Liputan6.com, Jakarta Asosiasi Mikro, Kecil, dan Menengah (UMKM) protes dengan aturan yang diterbitkan Menteri Keuangan (Menkeu), Sri Mulyani Indrawati yang membuka saldo rekening nasabah lokal minimal Rp 200 juta.
Alasannya, jutaan UMKM bakal terkena dampak dari aturan pelaksanaan Peraturan Pemerintah Pengganti Undang-undang (Perppu) Nomor 1 Tahun 2017 tentang Akses Informasi Keuangan untuk Kepentingan Perpajakan.
Ketua Asosiasi UMKM (Akumindo) M Ikhsan Ingratubun mengungkapkan, dari awal Perppu Nomor 1 Tahun 2017 terbit, sudah sangat meresahkan pelaku UMKM.
Advertisement
Kemudian keluarnya PMK Nomor 70 Tahun 2017 tentang Petunjuk Teknis Mengenai Akses Informasi Keuangan untuk Kepentingan Perpajakan semakin memicu kekhawatiran UMKM.
"Aturan ini sudah meresahkan dari awal, dan sekarang sudah mau diimplementasikan. UMKM sebagai warga negara bakal terkena dampaknya. Ini kan buat skala internasional (AEoI), tapi kenapa yang di domestik Rp 200 juta. Kalau mau ngejar teroris, itu saja, jangan UMKM," katanya saat dihubungi Liputan6.com, Jakarta, Selasa (6/6/2017).
Ikhsan menilai, aturan ini, khususnya batasan saldo rekening orang pribadi yang wajib dilaporkan lembaga jasa keuangan secara otomatis kepada Ditjen Pajak paling sedikit Rp 200 juta sangat merepotkan dan hanya untuk mencari kesalahan UMKM saja.
Ia berpendapat, saldo rekening nasabah lokal yang diintip Ditjen Pajak seharusnya tetap mengacu pada aturan internasional Rp 3 miliar.
"Harusnya tetap saja Rp 3 miliar. Nah kalau Rp 200 juta kan usaha mikro pun kena dampaknya karena klasifikasi usaha mikro modal Rp 50 juta dan omset Rp 300 juta per tahun.

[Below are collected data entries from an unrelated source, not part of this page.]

import Summits.QuantumFields.YangMills.Theorems.PoincareLipschitzTowerReadingSets
import HarnessLib

/-!
# Crux `HistoryTailL` (stmt-QuantumFields-19936), K2 face v2 `hRegH` (route crux `PoincareLipschitz.BlockLipschitzL`, stmt-QuantumFields-23533):
# PREFIX LETTERS — the crux WINDOW makes every K1 box with ROOM plaquette-small, and such boxes do not wrap

Cell `ym3-torus` (YM ladder rung R3 = continuum SU(2) Yang–Mills on T³ — a RUNG, NOT the Clay problem); width seat `ym-ust-19936-w2` g11, F6 pen (LEAD
`ym-ust-19936-w1` g8 05:29:02Z (3): «the final `hRegH_of_hImprove` = w2's prefix letters»).  Helper `--supports stmt-QuantumFields-19936`; THEOREMS ONLY
(0 `def`, 0 `sorry`), T3 letters.

WHAT IT DOES.  The stability knit ✓`PoincareLipschitzOrbitMinBoxEnergy.orbitMin_plateau_energy_le` ([A]) wants, on a K1 box `{y : (y_k − x₀_k).val < n ∀k}` at
level `i`, (α) plaquette smallness of BOTH fields on the box and (β) `2n ≤ sitesPerDir i`.  At `hRegH`'s prefix these come from the crux WINDOW (`winU`,
VERBATIM from hStab⋆: `D_i(q) + 64Lⁱ ≤ 64L^{j+1} ⇒ dist1((ŪⁱU)(∂q)) < θ(K−i)`) and the ROOM clause `D_i(b) + R·Lⁱ + 2L^{i+1} + M ≤ 8L^{j+1}` of a bond `b` of
the box, once `3n ≤ R`: two sites of one K1 box are within `3(n−1)` at level `i` (§1 `tdist_le_of_box`), scaled corners stretch level-`i` distances by at most
`Lⁱ` (§2 `tdist_corner_le_mul`), so `D_i(q) ≤ D_i(b) + 3(n−1)Lⁱ ≤ 8L^{j+1} − 2L^{i+1}` and ✓`window_of_readingSet` gives the window (§3); and
`3n·Lⁱ ≤ R·Lⁱ ≤ 8L^{j+1} ≤ L^{m+K}` gives `n ≤ L^{m+K−i} = sitesPerDir i ∕ 2` (§3, `K ≥ j + 3`, `m ≥ 1`).

WHAT IS PROVED (ns `…Theorems.PoincareLipschitzOrbitMinBoxWindow`).
* §1 `min_val_sub_le_of_lt` (two offsets `< n` differ by `≤ n − 1` circularly), `tdist_le_of_box` (`tdist y y′ ≤ d(n−1)` inside one K1 box).
* §2 `corner_sub_eq` (`corner y − corner y′ = (y − y′).val·Lⁱ` in `ZMod N₀`), ★`tdist_corner_le_mul` (`tdist(corner y, corner y′) ≤ Lⁱ·tdist(y, y′)`).
* §3 ★★ `plaqSmall_box_of_window` ((α) for one field; apply twice), ★ `two_mul_le_sitesPerDir_of_room` ((β)),
  ★ `mem_readingSet_of_box` (v1.1: the box lies in `S_i^M` — the `hS` input of the flat shadow).
HONEST SCOPE.  Torus bookkeeping only; nothing of `hRegH` ∕ `hImprove` ∕ 23533 ∕ 19936 is proved.  YM₃ on T³ is rung R3, not Clay; YM gap NOT proved.

References: T. Bałaban, CMP 109 (1987) 249–301 [Balaban1987RG1] ((0.1)–(0.4) pp.251–253: the tori `T^{(j)}` and their embeddings).
-/

set_option autoImplicit false

noncomputable section

open scoped BigOperators

namespace Summit.QuantumFields.YangMills.Theorems.PoincareLipschitzOrbitMinBoxWindow

open Literature.MathematicalPhysics.QuantumFieldTheory.Balaban1983to89
open Literature.MathematicalPhysics.QuantumFieldTheory.Balaban1983to89.T3ContinuumYM3Torus
open Summit.QuantumFields.YangMills.Theorems.PoincareLipschitzIteratedOfAvgStability (sitesPerDir_zero_eq_mul_pow)
open Summit.QuantumFields.YangMills.Theorems.PoincareLipschitzTowerReadingSets (window_of_readingSet tdist_comm)
open B3Taylor310LocalRemainder (tdist_triangle)

/-! ## §1 Two sites of one K1 box -/

/-- Two residues with offsets `< n` from a common origin differ by `≤ n − 1`, circularly. [folklore] -/
theorem min_val_sub_le_of_lt {N n : ℕ} [NeZero N] (o o' : ZMod N) (ho : o.val < n) (ho' : o'.val < n) :
    min (o - o').val (o' - o).val ≤ n - 1 := by
  rcases le_total o'.val o.val with h | h
  · refine (min_le_left _ _).trans ?_
    rw [ZMod.val_sub h]; omega
  · refine (min_le_right _ _).trans ?_
    rw [ZMod.val_sub h]; omega

/-- **INSIDE ONE K1 BOX** two sites are within `d·(n − 1)` in the `ℓ¹` torus distance. [folklore] -/
theorem tdist_le_of_box {P : Params} {i : ℕ} (x₀ y y' : Site P i) {n : ℕ} (hy : ∀ k, (y k - x₀ k).val < n) (hy' : ∀ k, (y' k - x₀ k).val < n) :
    Site.tdist y y' ≤ P.d * (n - 1) := by
  unfold Site.tdist
  calc ∑ μ : Fin P.d, min (y μ - y' μ).val (y' μ - y μ).val ≤ ∑ _μ : Fin P.d, (n - 1) := by
        refine Finset.sum_le_sum fun μ _ => ?_
        have e1 : y μ - y' μ = (y μ - x₀ μ) - (y' μ - x₀ μ) := by ring
        have e2 : y' μ - y μ = (y' μ - x₀ μ) - (y μ - x₀ μ) := by ring
        rw [e1, e2]
        exact min_val_sub_le_of_lt _ _ (hy μ) (hy' μ)
    _ = P.d * (n - 1) := by rw [Finset.sum_const, Finset.card_univ, Fintype.card_fin, smul_eq_mul]

/-! ## §2 Scaled corners stretch level-`i` distances by at most `Lⁱ` -/

section Corners

variable (F : T3Family) (K : ℕ)

/-- `corner_i y − corner_i y′ = ((y − y′).val·Lⁱ : ZMod N₀)` (`N₀ = N_i·Lⁱ`, so the reduction mod `N_i` is invisible after scaling). [folklore] -/
theorem corner_sub_eq {i : ℕ} (hi : i ≤ F.m + K) (y y' : Site (F.P K) i) (k : Fin (F.P K).d) :
    ((((y k).val * F.L ^ i : ℕ)) : ZMod ((F.P K).sitesPerDir 0)) - ((((y' k).val * F.L ^ i : ℕ)) : ZMod ((F.P K).sitesPerDir 0)) =
      (((((y k - y' k).val * F.L ^ i : ℕ)) : ZMod ((F.P K).sitesPerDir 0))) := by
  set Ni := (F.P K).sitesPerDir i with hNi
  have hN0 : (F.P K).sitesPerDir 0 = Ni * F.L ^ i := sitesPerDir_zero_eq_mul_pow F K hi
  have hyk : y k = y' k + (y k - y' k) := by ring
  have hval : (y k).val = ((y' k).val + (y k - y' k).val) % Ni := by
    conv_lhs => rw [hyk]
    rw [ZMod.val_add]
  have h0 : (((Ni * F.L ^ i : ℕ)) : ZMod ((F.P K).sitesPerDir 0)) = 0 := by rw [← hN0]; exact ZMod.natCast_self _
  set v := (y' k).val with hv
  set t := (y k - y' k).val with ht
  have hdm : v + t = Ni * ((v + t) / Ni) + (v + t) % Ni := (Nat.div_add_mod _ _).symm
  have e : (((((v + t) % Ni) * F.L ^ i : ℕ)) : ZMod ((F.P K).sitesPerDir 0)) = ((((v + t) * F.L ^ i : ℕ)) : ZMod ((F.P K).sitesPerDir 0)) := by
    conv_rhs => rw [hdm]
    have : (Ni * ((v + t) / Ni) + (v + t) % Ni) * F.L ^ i = (Ni * F.L ^ i) * ((v + t) / Ni) + ((v + t) % Ni) * F.L ^ i := by ring
    rw [this]; push_cast
    rw [show (((Ni : ℕ)) : ZMod ((F.P K).sitesPerDir 0)) * (((F.L : ℕ)) : ZMod _) ^ i = (((Ni * F.L ^ i : ℕ)) : ZMod _) by push_cast; ring, h0]
    ring
  rw [hval, e]; push_cast; ring

/-- ★ **SCALED CORNERS STRETCH BY AT MOST `Lⁱ`**: `tdist(corner_i y, corner_i y′) ≤ Lⁱ · tdist(y, y′)`. [folklore] -/
theorem tdist_corner_le_mul {i : ℕ} (hi : i ≤ F.m + K) (y y' : Site (F.P K) i) :
    Site.tdist (fun k => ((((y k).val * F.L ^ i : ℕ)) : ZMod ((F.P K).sitesPerDir 0)))
        (fun k => ((((y' k).val * F.L ^ i : ℕ)) : ZMod ((F.P K).sitesPerDir 0))) ≤ F.L ^ i * Site.tdist y y' := by
  unfold Site.tdist
  rw [Finset.mul_sum]
  refine Finset.sum_le_sum fun k _ => ?_
  have h1 : ((((( y k).val * F.L ^ i : ℕ)) : ZMod ((F.P K).sitesPerDir 0)) - ((((y' k).val * F.L ^ i : ℕ)) : ZMod ((F.P K).sitesPerDir 0))).val
      ≤ (y k - y' k).val * F.L ^ i := by
    rw [corner_sub_eq F K hi y y' k, ZMod.val_natCast]; exact Nat.mod_le _ _
  have h2 : ((((( y' k).val * F.L ^ i : ℕ)) : ZMod ((F.P K).sitesPerDir 0)) - ((((y k).val * F.L ^ i : ℕ)) : ZMod ((F.P K).sitesPerDir 0))).val
      ≤ (y' k - y k).val * F.L ^ i := by
    rw [corner_sub_eq F K hi y' y k, ZMod.val_natCast]; exact Nat.mod_le _ _
  rcases le_total (y k - y' k).val (y' k - y k).val with h | h
  · rw [min_eq_left h]; refine (min_le_left _ _).trans ?_; rw [mul_comm]; exact h1
  · rw [min_eq_right h]; refine (min_le_right _ _).trans ?_; rw [mul_comm]; exact h2

end Corners

/-! ## §3 The window on a K1 box with room, and the box does not wrap -/

/-- ★★ **WINDOW ⟹ PLAQUETTE SMALLNESS ON A K1 BOX WITH ROOM**: if the crux window holds for `U` (hStab⋆'s `winU`, VERBATIM), `i < j`, and a bond `b` of the
K1 box of side `n` cornered at `x₀` has ROOM `D_i(b) + R·Lⁱ + 2L^{i+1} + M ≤ 8L^{j+1}` with `3n ≤ R`, then every level-`i` plaquette based in the box has
`dist1((ŪⁱU)(∂q)) < θ(K−i)` (= the `hV`∕`hW` input of ✓`orbitMin_plateau_energy_le`). [cite: Balaban1987RG1, (0.4) p.253] -/
theorem plaqSmall_box_of_window (F : T3Family) {γ b₀ p₀ : ℝ} {K j i : ℕ} (hi : i < j) (hjK : j + 3 ≤ K)
    (a : Plaq (F.P K) (j + 1)) (U : GaugeField (F.P K) 0 (Matrix.specialUnitaryGroup (Fin 2) ℂ))
    (hwU : ∀ (i : ℕ) (q : Plaq (F.P K) i), i < j + 1 → Site.tdist (fun k => ((((q.src k).val * F.L ^ i : ℕ)) : ZMod ((F.P K).sitesPerDir 0))) (fun k => ((((a.src k).val * F.L ^ (j + 1) : ℕ)) : ZMod ((F.P K).sitesPerDir 0))) + 64 * F.L ^ i ≤ 64 * F.L ^ (j + 1) → GaugeGroup.dist1 (GaugeField.plaqHol (Averaging.iter (fun i' => BlockAveraging.blockAvg (P := F.P K) (j := i') T3UnitLawDensityEML.ℰp) i U) q) < T3UnitScaleTilt.θBal F.L γ b₀ p₀ (K - i))
    (x₀ : Site (F.P K) i) {n : ℕ} (b : PBond (F.P K) i) (hb : ∀ k, (b.src k - x₀ k).val < n)
    (M : ℕ) {R : ℝ} (hroom : ((Site.tdist (fun k => ((((b.src k).val * F.L ^ i : ℕ)) : ZMod ((F.P K).sitesPerDir 0))) (fun k => ((((a.src k).val * F.L ^ (j + 1) : ℕ)) : ZMod ((F.P K).sitesPerDir 0))) : ℕ) : ℝ) + R * (F.L : ℝ) ^ i + 2 * (F.L : ℝ) ^ (i + 1) + (M : ℝ) ≤ 8 * (F.L : ℝ) ^ (j + 1))
    (hn : 3 * (n : ℝ) ≤ R) (q : Plaq (F.P K) i) (hq : ∀ k, (q.src k - x₀ k).val < n) :
    GaugeGroup.dist1 (GaugeField.plaqHol (Averaging.iter (fun i' => BlockAveraging.blockAvg (P := F.P K) (j := i') T3UnitLawDensityEML.ℰp) i U) q) <
      T3UnitScaleTilt.θBal F.L γ b₀ p₀ (K - i) := by
  have hd : (F.P K).d = 3 := rfl
  have hiK : i ≤ F.m + K := by omega
  refine hwU i q (by omega) (window_of_readingSet F K hi.le a.src q.src ?_)
  -- `D_i(q) ≤ D_i(b) + Lⁱ·tdist(q₋, b₋) ≤ D_i(b) + 3(n−1)Lⁱ`
  have h1 := tdist_triangle (fun k => ((((q.src k).val * F.L ^ i : ℕ)) : ZMod ((F.P K).sitesPerDir 0)))
    (fun k => ((((b.src k).val * F.L ^ i : ℕ)) : ZMod ((F.P K).sitesPerDir 0)))
    (fun k => ((((a.src k).val * F.L ^ (j + 1) : ℕ)) : ZMod ((F.P K).sitesPerDir 0)))
  have h2 := tdist_corner_le_mul F K hiK q.src b.src
  have h3 : Site.tdist q.src b.src ≤ 3 * (n - 1) := by have := tdist_le_of_box x₀ q.src b.src hq hb; rwa [hd] at this
  have h4 : F.L ^ i * Site.tdist q.src b.src ≤ F.L ^ i * (3 * (n - 1)) := Nat.mul_le_mul_left _ h3
  -- the room, in `ℕ`
  have hn1 : 1 ≤ n := by have := hb ⟨0, by rw [hd]; omega⟩; omega
  have hroomN : (Site.tdist (fun k => ((((b.src k).val * F.L ^ i : ℕ)) : ZMod ((F.P K).sitesPerDir 0))) (fun k => ((((a.src k).val * F.L ^ (j + 1) : ℕ)) : ZMod ((F.P K).sitesPerDir 0)))) + 3 * (n - 1) * F.L ^ i + 2 * F.L ^ (i + 1) ≤ 8 * F.L ^ (j + 1) := by
    have hLi : (0 : ℝ) ≤ (F.L : ℝ) ^ i := by positivity
    have hM0 : (0 : ℝ) ≤ (M : ℝ) := Nat.cast_nonneg _
    have h3n : (3 * (n - 1 : ℕ) : ℝ) * (F.L : ℝ) ^ i ≤ R * (F.L : ℝ) ^ i := by
      refine mul_le_mul_of_nonneg_right ?_ hLi
      have : ((n - 1 : ℕ) : ℝ) ≤ n := by exact_mod_cast Nat.sub_le n 1
      linarith
    have key : ((Site.tdist (fun k => ((((b.src k).val * F.L ^ i : ℕ)) : ZMod ((F.P K).sitesPerDir 0))) (fun k => ((((a.src k).val * F.L ^ (j + 1) : ℕ)) : ZMod ((F.P K).sitesPerDir 0))) : ℕ) : ℝ) + (3 * (n - 1 : ℕ) : ℝ) * (F.L : ℝ) ^ i + 2 * (F.L : ℝ) ^ (i + 1) ≤ 8 * (F.L : ℝ) ^ (j + 1) := by linarith
    exact_mod_cast key
  have h5 : F.L ^ i * (3 * (n - 1)) = 3 * (n - 1) * F.L ^ i := by ring
  omega

/-- ★ **THE BOX DOES NOT WRAP**: with the same room and `3n ≤ R`, `2n ≤ sitesPerDir i` (`3nLⁱ ≤ 8L^{j+1} ≤ L^{m+K}`, `K ≥ j + 3`, `m ≥ 1`; `sitesPerDir i = 2L^{m+K−i}`).
[cite: Balaban1987RG1, (0.1) p.251] -/
theorem two_mul_le_sitesPerDir_of_room (F : T3Family) {K j i : ℕ} (hi : i < j) (hjK : j + 3 ≤ K)
    (a : Plaq (F.P K) (j + 1)) (b : PBond (F.P K) i) (M : ℕ) {R : ℝ} {n : ℕ}
    (hroom : ((Site.tdist (fun k => ((((b.src k).val * F.L ^ i : ℕ)) : ZMod ((F.P K).sitesPerDir 0))) (fun k => ((((a.src k).val * F.L ^ (j + 1) : ℕ)) : ZMod ((F.P K).sitesPerDir 0))) : ℕ) : ℝ) + R * (F.L : ℝ) ^ i + 2 * (F.L : ℝ) ^ (i + 1) + (M : ℝ) ≤ 8 * (F.L : ℝ) ^ (j + 1))
    (hn : 3 * (n : ℝ) ≤ R) : 2 * n ≤ (F.P K).sitesPerDir i := by
  have hL3 : 3 ≤ F.L := (by obtain ⟨k, hk⟩ := F.hL.1; have := F.hL.2; omega)
  have hm : 1 ≤ F.m := F.hm
  have hNi : (F.P K).sitesPerDir i = 2 * F.L ^ (F.m + K - i) := rfl
  -- `3·n·Lⁱ ≤ 8·L^{j+1}` in `ℕ`
  have h1 : 3 * n * F.L ^ i ≤ 8 * F.L ^ (j + 1) := by
    have hLi : (0 : ℝ) ≤ (F.L : ℝ) ^ i := by positivity
    have hM0 : (0 : ℝ) ≤ (M : ℝ) := Nat.cast_nonneg _
    have hD0 : (0 : ℝ) ≤ ((Site.tdist (fun k => ((((b.src k).val * F.L ^ i : ℕ)) : ZMod ((F.P K).sitesPerDir 0))) (fun k => ((((a.src k).val * F.L ^ (j + 1) : ℕ)) : ZMod ((F.P K).sitesPerDir 0))) : ℕ) : ℝ) := Nat.cast_nonneg _
    have hLi1 : (0 : ℝ) ≤ (F.L : ℝ) ^ (i + 1) := by positivity
    have key : (3 * n : ℝ) * (F.L : ℝ) ^ i ≤ 8 * (F.L : ℝ) ^ (j + 1) := by linarith [mul_le_mul_of_nonneg_right hn hLi]
    exact_mod_cast key
  -- `8·L^{j+1} ≤ L^{j+3}·… ≤ L^{m+K}` and `L^{m+K} = L^{m+K−i}·Lⁱ`
  have h2 : 8 * F.L ^ (j + 1) ≤ F.L ^ (F.m + K - i) * F.L ^ i := by
    rw [← pow_add, show F.m + K - i + i = F.m + K by omega]
    calc 8 * F.L ^ (j + 1) ≤ F.L ^ 2 * F.L ^ (j + 1) := Nat.mul_le_mul_right _ (by nlinarith)
      _ = F.L ^ (j + 3) := by rw [← pow_add]; ring_nf
      _ ≤ F.L ^ (F.m + K) := Nat.pow_le_pow_right (by omega) (by omega)
  have h3 : 3 * n * F.L ^ i ≤ F.L ^ (F.m + K - i) * F.L ^ i := h1.trans h2
  have h4 : 3 * n ≤ F.L ^ (F.m + K - i) := Nat.le_of_mul_le_mul_right h3 (pow_pos (by omega) _)
  rw [hNi]; omega

/-- ★ **A K1 BOX WITH ROOM LIES IN THE READING SET** (v1.1 append): with the same room and `3n ≤ R`, every site `y` of the box satisfies the membership
inequality of `S_i^M = {D_i + 2L^{i+1} + M ≤ 8L^{j+1}}` — so all bonds based in the box belong to `S_i^M` (the `hS` input of
✓`PoincareLipschitzOrbitMinFlatShadow.exists_flatShadow`∕`localMin_of_dictionary`). [cite: Balaban1987RG1, (0.4) p.253] -/
theorem mem_readingSet_of_box (F : T3Family) {K j i : ℕ} (hi : i < j) (hjK : j + 3 ≤ K)
    (a : Plaq (F.P K) (j + 1)) (x₀ : Site (F.P K) i) {n : ℕ} (b : PBond (F.P K) i) (hb : ∀ k, (b.src k - x₀ k).val < n)
    (M : ℕ) {R : ℝ} (hroom : ((Site.tdist (fun k => ((((b.src k).val * F.L ^ i : ℕ)) : ZMod ((F.P K).sitesPerDir 0))) (fun k => ((((a.src k).val * F.L ^ (j + 1) : ℕ)) : ZMod ((F.P K).sitesPerDir 0))) : ℕ) : ℝ) + R * (F.L : ℝ) ^ i + 2 * (F.L : ℝ) ^ (i + 1) + (M : ℝ) ≤ 8 * (F.L : ℝ) ^ (j + 1))
    (hn : 3 * (n : ℝ) ≤ R) (y : Site (F.P K) i) (hy : ∀ k, (y k - x₀ k).val < n) :
    Site.tdist (fun k => ((((y k).val * F.L ^ i : ℕ)) : ZMod ((F.P K).sitesPerDir 0))) (fun k => ((((a.src k).val * F.L ^ (j + 1) : ℕ)) : ZMod ((F.P K).sitesPerDir 0))) + 2 * F.L ^ (i + 1) + M ≤ 8 * F.L ^ (j + 1) := by
  have hd : (F.P K).d = 3 := rfl
  have hiK : i ≤ F.m + K := by omega
  have h1 := tdist_triangle (fun k => ((((y k).val * F.L ^ i : ℕ)) : ZMod ((F.P K).sitesPerDir 0)))
    (fun k => ((((b.src k).val * F.L ^ i : ℕ)) : ZMod ((F.P K).sitesPerDir 0)))
    (fun k => ((((a.src k).val * F.L ^ (j + 1) : ℕ)) : ZMod ((F.P K).sitesPerDir 0)))
  have h2 := tdist_corner_le_mul F K hiK y b.src
  have h3 : Site.tdist y b.src ≤ 3 * (n - 1) := by have := tdist_le_of_box x₀ y b.src hy hb; rwa [hd] at this
  have h4 : F.L ^ i * Site.tdist y b.src ≤ F.L ^ i * (3 * (n - 1)) := Nat.mul_le_mul_left _ h3
  have hroomN : (Site.tdist (fun k => ((((b.src k).val * F.L ^ i : ℕ)) : ZMod ((F.P K).sitesPerDir 0))) (fun k => ((((a.src k).val * F.L ^ (j + 1) : ℕ)) : ZMod ((F.P K).sitesPerDir 0)))) + 3 * (n - 1) * F.L ^ i + 2 * F.L ^ (i + 1) + M ≤ 8 * F.L ^ (j + 1) := by
    have hLi : (0 : ℝ) ≤ (F.L : ℝ) ^ i := by positivity
    have h3n : (3 * (n - 1 : ℕ) : ℝ) * (F.L : ℝ) ^ i ≤ R * (F.L : ℝ) ^ i := by
      refine mul_le_mul_of_nonneg_right ?_ hLi
      have : ((n - 1 : ℕ) : ℝ) ≤ n := by exact_mod_cast Nat.sub_le n 1
      linarith
    have key : ((Site.tdist (fun k => ((((b.src k).val * F.L ^ i : ℕ)) : ZMod ((F.P K).sitesPerDir 0))) (fun k => ((((a.src k).val * F.L ^ (j + 1) : ℕ)) : ZMod ((F.P K).sitesPerDir 0))) : ℕ) : ℝ) + (3 * (n - 1 : ℕ) : ℝ) * (F.L : ℝ) ^ i + 2 * (F.L : ℝ) ^ (i + 1) + (M : ℝ) ≤ 8 * (F.L : ℝ) ^ (j + 1) := by
      linarith
    exact_mod_cast key
  have h5 : F.L ^ i * (3 * (n - 1)) = 3 * (n - 1) * F.L ^ i := by ring
  omega

end Summit.QuantumFields.YangMills.Theorems.PoincareLipschitzOrbitMinBoxWindow

end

Dilihat rekeningnya, kalau belum bayar pajak dikenakan pajak, terus begitu dicari-cari kesalahan. Menkeu mah bisa bilang jangan khawatir, orang pajak tahu sendiri," keluhnya.
Ia menyebut, jika di Kabupaten Pati, Jawa Tengah, UMKM di bawah Akumindo sebanyak 100 ribu, maka kurang lebih ada sekitar 50,8 juta UMKM di 508 Kabupaten di seluruh Indonesia. "Pasti ini menimbulkan kekhawatiran. Jangan sampai lah mengejar pendapatan negara, tapi merecoki yang lain, jadi kebijakannya tidak selaras," papar Ikhsan.
Oleh karenanya, Akumindo akan menyampaikan keberatan kepada Sri Mulyani, DPR khususnya Komisi IX, bahkan sampai kepada Presiden Joko Widodo (Jokowi). "Dalam diskusi kami tidak pernah diajak, jadi nanti kami akan mengajukan keberatan secara tertulis ke Menkeu, Presiden, dan tembusan ke DPR Komisi IX untuk mengkaji ulang aturan ini," Ikhsan menegaskan.
Terpisah, Pengamat Perpajakan Yustinus Prastowo menilai pemerintah harus berhati-hati dengan aturan batasan saldo Rp 200 juta yang wajib dilaporkan lembaga jasa keuangan secara otomatis bagi nasabah lokal.
"Hati-hati secara sosio-psikologis kurang bagus, karena terkesan akan menyasar kelas menengah lagi. Bisa-bisa tujuan besar malah tidak tercapai karena mengadministrasikan data terlalu banyak, tidak fokus ke target sasaran," katanya.
Yustinus malah mengkhawatirkan aturan ini mendapat penolakan dari masyarakat, seperti kebijakan-kebijakan sebelumnya. "Secara psikologis bisa seperti pajak selebgram, kartu kredit, heboh doang. Ada penolakan lantas di revisi, lalu ditunda. Bikin tidak kredibel," tandasnya.